PROBLEM DESCRIPTION:
The whole set of entries is to be restated word for word.

PROVIDED ENTRIES:
......

/-! ## §2 CM ⟹ equality -/

/-- The commutant `Z = C_B(E_φ)` of the endomorphism algebra of a CM Hodge structure (`[E_φ : ℚ]_red = dim V`) is
commutative and reduced: it lies inside any commutative reduced `T ⊆ E_φ` with `dim T = dim V`, which is its own
commutant in `End_ℚ(V)`. [cite: MilneCM2006, Ch. I §3 Prop. 3.3 (b) ⟹ (c) (p. 27) and proof of Prop. 3.6] -/
theorem centralizer_endAlg_comm_isReduced_of_reducedDegree_eq (hCM : reducedDegree ℚ ↥H.endAlg = finrank ℚ V) :
    (∀ x ∈ Subalgebra.centralizer ℚ (H.endAlg : Set (Module.End ℚ V)),
        ∀ y ∈ Subalgebra.centralizer ℚ (H.endAlg : Set (Module.End ℚ V)), x * y = y * x) ∧
      IsReduced ↥(Subalgebra.centralizer ℚ (H.endAlg : Set (Module.End ℚ V))) := by
  haveI : Module.Finite ℚ ↥H.endAlg := finite_endAlg H
  obtain ⟨T₀, hT₀comm, hT₀red, hT₀dim⟩ :=
    (reducedDegree_eq_iff_exists_of_le (reducedDegree_endAlg_le_finrank H)).1 hCM
  haveI := hT₀red
  -- `T = T₀ ⊆ E_φ ⊆ B`, commutative reduced of dimension `dim V`, hence `C_B(T) = T`
  set T : Subalgebra ℚ (Module.End ℚ V) := T₀.map H.endAlg.val with hTdef
  let e := Subalgebra.equivMapOfInjective T₀ H.endAlg.val Subtype.val_injective
  have hTred : IsReduced ↥T := isReduced_of_injective e.symm e.symm.injective
  have hTcomm : ∀ x ∈ T, ∀ y ∈ T, x * y = y * x := by
    rintro _ ⟨a, ha, rfl⟩ _ ⟨b, hb, rfl⟩
    rw [← map_mul, ← map_mul, hT₀comm a ha b hb]
  have hTE : T ≤ H.endAlg := by
    rintro _ ⟨x, -, rfl⟩
    exact x.2
  have hTdim : finrank ℚ ↥T = finrank ℚ V := by rw [← e.toLinearEquiv.finrank_eq, hT₀dim]
  have hTT : Subalgebra.centralizer ℚ (T : Set (Module.End ℚ V)) = T :=
    Literature.RingTheory.SimpleModule.Commutant.centralizer_eq_self_of_comm_isReduced_finrank_eq T hTcomm hTred hTdim
  have hZT : Subalgebra.centralizer ℚ (H.endAlg : Set (Module.End ℚ V)) ≤ T := by
    rw [← hTT]
    exact Subalgebra.centralizer_le ℚ _ _ (fun x hx => hTE hx)
  refine ⟨fun x hx y hy => hTcomm x (hZT hx) y (hZT hy), ?_⟩
  rw [isReduced_subalgebra_iff₇] at hTred ⊢
  exact fun x hx hn' => hTred x (hZT hx) hn'

/-- **EX. 3.10 (a): «equality holds for some `R` if `A` has complex multiplication», in reduced-degree form, for a
polarizable Hodge structure: `[E_φ]_red = dim V` ⟹ `d · [E_φ ⊓ C(L) : ℚ]_red = dim V`** (`L ≤ E_φ` simple of degree `d`
over its centre).  With `Z = C_B(E_φ)` commutative reduced and `L ⊆ C_B(Z)`, FILE 1 (B2) gives
`d · [C_B(Z ∪ L)]_red = dim V`, and `C_B(Z ∪ L) = C_B(Z) ⊓ C_B(L) = E_φ ⊓ C_B(L)` by the bicommutant theorem for the
semisimple `E_φ`. [cite: MilneCM2006, Ch. I §3 Exercise 3.10 (a) (p. 29)] [cite: Moonen2017FamiliesMotives, §2.1 (p. 3)]
[cite: BourbakiAlgebreVIII2012, VIII §14 n°7 Cor. 1 (p. A VIII.260)] -/
theorem mul_reducedDegree_endAlg_inf_centralizer_eq_finrank (hH : H.IsPolarizable)
    (hCM : reducedDegree ℚ ↥H.endAlg = finrank ℚ V) (hLE : L ≤ H.endAlg)
    (hd : finrank ℚ L = d ^ 2 * finrank ℚ ↥(Subalgebra.center ℚ ↥L)) :
    d * reducedDegree ℚ ↥(H.endAlg ⊓ Subalgebra.centralizer ℚ (L : Set (Module.End ℚ V))) = finrank ℚ V := by
  haveI : Nontrivial V := nontrivial_of_isSimpleRing_le_end L
  haveI : IsSimpleRing (Module.End ℚ V) := isSimpleRing_moduleEnd₆₂
  haveI : IsSemisimpleRing ↥H.endAlg := isSemisimpleRing_endAlg hH
  have hn : finrank ℚ (Module.End ℚ V) = finrank ℚ V ^ 2 := by rw [Module.finrank_linearMap, sq]
  set Z : Subalgebra ℚ (Module.End ℚ V) := Subalgebra.centralizer ℚ (H.endAlg : Set (Module.End ℚ V)) with hZdef
  obtain ⟨hZcomm, hZred⟩ := centralizer_endAlg_comm_isReduced_of_reducedDegree_eq H hCM
  haveI := hZred
  have hLZ : L ≤ Subalgebra.centralizer ℚ (Z : Set (Module.End ℚ V)) := fun l hl ↦ by
    rw [Subalgebra.mem_centralizer_iff]
    intro z hz
    exact ((Subalgebra.mem_centralizer_iff ℚ).1 hz l (hLE hl)).symm
  have hB2 := mul_reducedDegree_centralizer_union_eq hn Z hZcomm L hLZ hd
  have hZZ : Subalgebra.centralizer ℚ (Z : Set (Module.End ℚ V)) = H.endAlg :=
    centralizer_centralizer_eq_of_isSemisimpleRing H.endAlg
  have heq : Subalgebra.centralizer ℚ ((Z : Set (Module.End ℚ V)) ∪ (L : Set (Module.End ℚ V))) =
      H.endAlg ⊓ Subalgebra.centralizer ℚ (L : Set (Module.End ℚ V)) := by
    rw [centralizer_union_eq_inf, hZZ]
  rw [reducedDegree_eq_of_algEquiv (Subalgebra.equivOfEq _ _ heq)] at hB2
  exact hB2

......

THE ANSWER:
/-! ## §2 CM ⟹ equality -/

/-- The commutant `Z = C_B(E_φ)` of the endomorphism algebra of a CM Hodge structure (`[E_φ : ℚ]_red = dim V`) is
commutative and reduced: it lies inside any commutative reduced `T ⊆ E_φ` with `dim T = dim V`, which is its own
commutant in `End_ℚ(V)`. [cite: MilneCM2006, Ch. I §3 Prop. 3.3 (b) ⟹ (c) (p. 27) and proof of Prop. 3.6] -/
theorem centralizer_endAlg_comm_isReduced_of_reducedDegree_eq (hCM : reducedDegree ℚ ↥H.endAlg = finrank ℚ V) :
    (∀ x ∈ Subalgebra.centralizer ℚ (H.endAlg : Set (Module.End ℚ V)),
        ∀ y ∈ Subalgebra.centralizer ℚ (H.endAlg : Set (Module.End ℚ V)), x * y = y * x) ∧
      IsReduced ↥(Subalgebra.centralizer ℚ (H.endAlg : Set (Module.End ℚ V))) := by
  haveI : Module.Finite ℚ ↥H.endAlg := finite_endAlg H
  obtain ⟨T₀, hT₀comm, hT₀red, hT₀dim⟩ :=
    (reducedDegree_eq_iff_exists_of_le (reducedDegree_endAlg_le_finrank H)).1 hCM
  haveI := hT₀red
  -- `T = T₀ ⊆ E_φ ⊆ B`, commutative reduced of dimension `dim V`, hence `C_B(T) = T`
  set T : Subalgebra ℚ (Module.End ℚ V) := T₀.map H.endAlg.val with hTdef
  let e := Subalgebra.equivMapOfInjective T₀ H.endAlg.val Subtype.val_injective
  have hTred : IsReduced ↥T := isReduced_of_injective e.symm e.symm.injective
  have hTcomm : ∀ x ∈ T, ∀ y ∈ T, x * y = y * x := by
    rintro _ ⟨a, ha, rfl⟩ _ ⟨b, hb, rfl⟩
    rw [← map_mul, ← map_mul, hT₀comm a ha b hb]
  have hTE : T ≤ H.endAlg := by
    rintro _ ⟨x, -, rfl⟩
    exact x.2
  have hTdim : finrank ℚ ↥T = finrank ℚ V := by rw [← e.toLinearEquiv.finrank_eq, hT₀dim]
  have hTT : Subalgebra.centralizer ℚ (T : Set (Module.End ℚ V)) = T :=
    Literature.RingTheory.SimpleModule.Commutant.centralizer_eq_self_of_comm_isReduced_finrank_eq T hTcomm hTred hTdim
  have hZT : Subalgebra.centralizer ℚ (H.endAlg : Set (Module.End ℚ V)) ≤ T := by
    rw [← hTT]
    exact Subalgebra.centralizer_le ℚ _ _ (fun x hx => hTE hx)
  refine ⟨fun x hx y hy => hTcomm x (hZT hx) y (hZT hy), ?_⟩
  rw [isReduced_subalgebra_iff₇] at hTred ⊢
  exact fun x hx hn' => hTred x (hZT hx) hn'

/-- **EX. 3.10 (a): «equality holds for some `R` if `A` has complex multiplication», in reduced-degree form, for a
polarizable Hodge structure: `[E_φ]_red = dim V` ⟹ `d · [E_φ ⊓ C(L) : ℚ]_red = dim V`** (`L ≤ E_φ` simple of degree `d`
over its centre).  With `Z = C_B(E_φ)` commutative reduced and `L ⊆ C_B(Z)`, FILE 1 (B2) gives
`d · [C_B(Z ∪ L)]_red = dim V`, and `C_B(Z ∪ L) = C_B(Z) ⊓ C_B(L) = E_φ ⊓ C_B(L)` by the bicommutant theorem for the
semisimple `E_φ`. [cite: MilneCM2006, Ch. I §3 Exercise 3.10 (a) (p. 29)] [cite: Moonen2017FamiliesMotives, §2.1 (p. 3)]
[cite: BourbakiAlgebreVIII2012, VIII §14 n°7 Cor. 1 (p. A VIII.260)] -/
theorem mul_reducedDegree_endAlg_inf_centralizer_eq_finrank (hH : H.IsPolarizable)
    (hCM : reducedDegree ℚ ↥H.endAlg = finrank ℚ V) (hLE : L ≤ H.endAlg)
    (hd : finrank ℚ L = d ^ 2 * finrank ℚ ↥(Subalgebra.center ℚ ↥L)) :
    d * reducedDegree ℚ ↥(H.endAlg ⊓ Subalgebra.centralizer ℚ (L : Set (Module.End ℚ V))) = finrank ℚ V := by
  haveI : Nontrivial V := nontrivial_of_isSimpleRing_le_end L
  haveI : IsSimpleRing (Module.End ℚ V) := isSimpleRing_moduleEnd₆₂
  haveI : IsSemisimpleRing ↥H.endAlg := isSemisimpleRing_endAlg hH
  have hn : finrank ℚ (Module.End ℚ V) = finrank ℚ V ^ 2 := by rw [Module.finrank_linearMap, sq]
  set Z : Subalgebra ℚ (Module.End ℚ V) := Subalgebra.centralizer ℚ (H.endAlg : Set (Module.End ℚ V)) with hZdef
  obtain ⟨hZcomm, hZred⟩ := centralizer_endAlg_comm_isReduced_of_reducedDegree_eq H hCM
  haveI := hZred
  have hLZ : L ≤ Subalgebra.centralizer ℚ (Z : Set (Module.End ℚ V)) := fun l hl ↦ by
    rw [Subalgebra.mem_centralizer_iff]
    intro z hz
    exact ((Subalgebra.mem_centralizer_iff ℚ).1 hz l (hLE hl)).symm
  have hB2 := mul_reducedDegree_centralizer_union_eq hn Z hZcomm L hLZ hd
  have hZZ : Subalgebra.centralizer ℚ (Z : Set (Module.End ℚ V)) = H.endAlg :=
    centralizer_centralizer_eq_of_isSemisimpleRing H.endAlg
  have heq : Subalgebra.centralizer ℚ ((Z : Set (Module.End ℚ V)) ∪ (L : Set (Module.End ℚ V))) =
      H.endAlg ⊓ Subalgebra.centralizer ℚ (L : Set (Module.End ℚ V)) := by
    rw [centralizer_union_eq_inf, hZZ]
  rw [reducedDegree_eq_of_algEquiv (Subalgebra.equivOfEq _ _ heq)] at hB2
  exact hB2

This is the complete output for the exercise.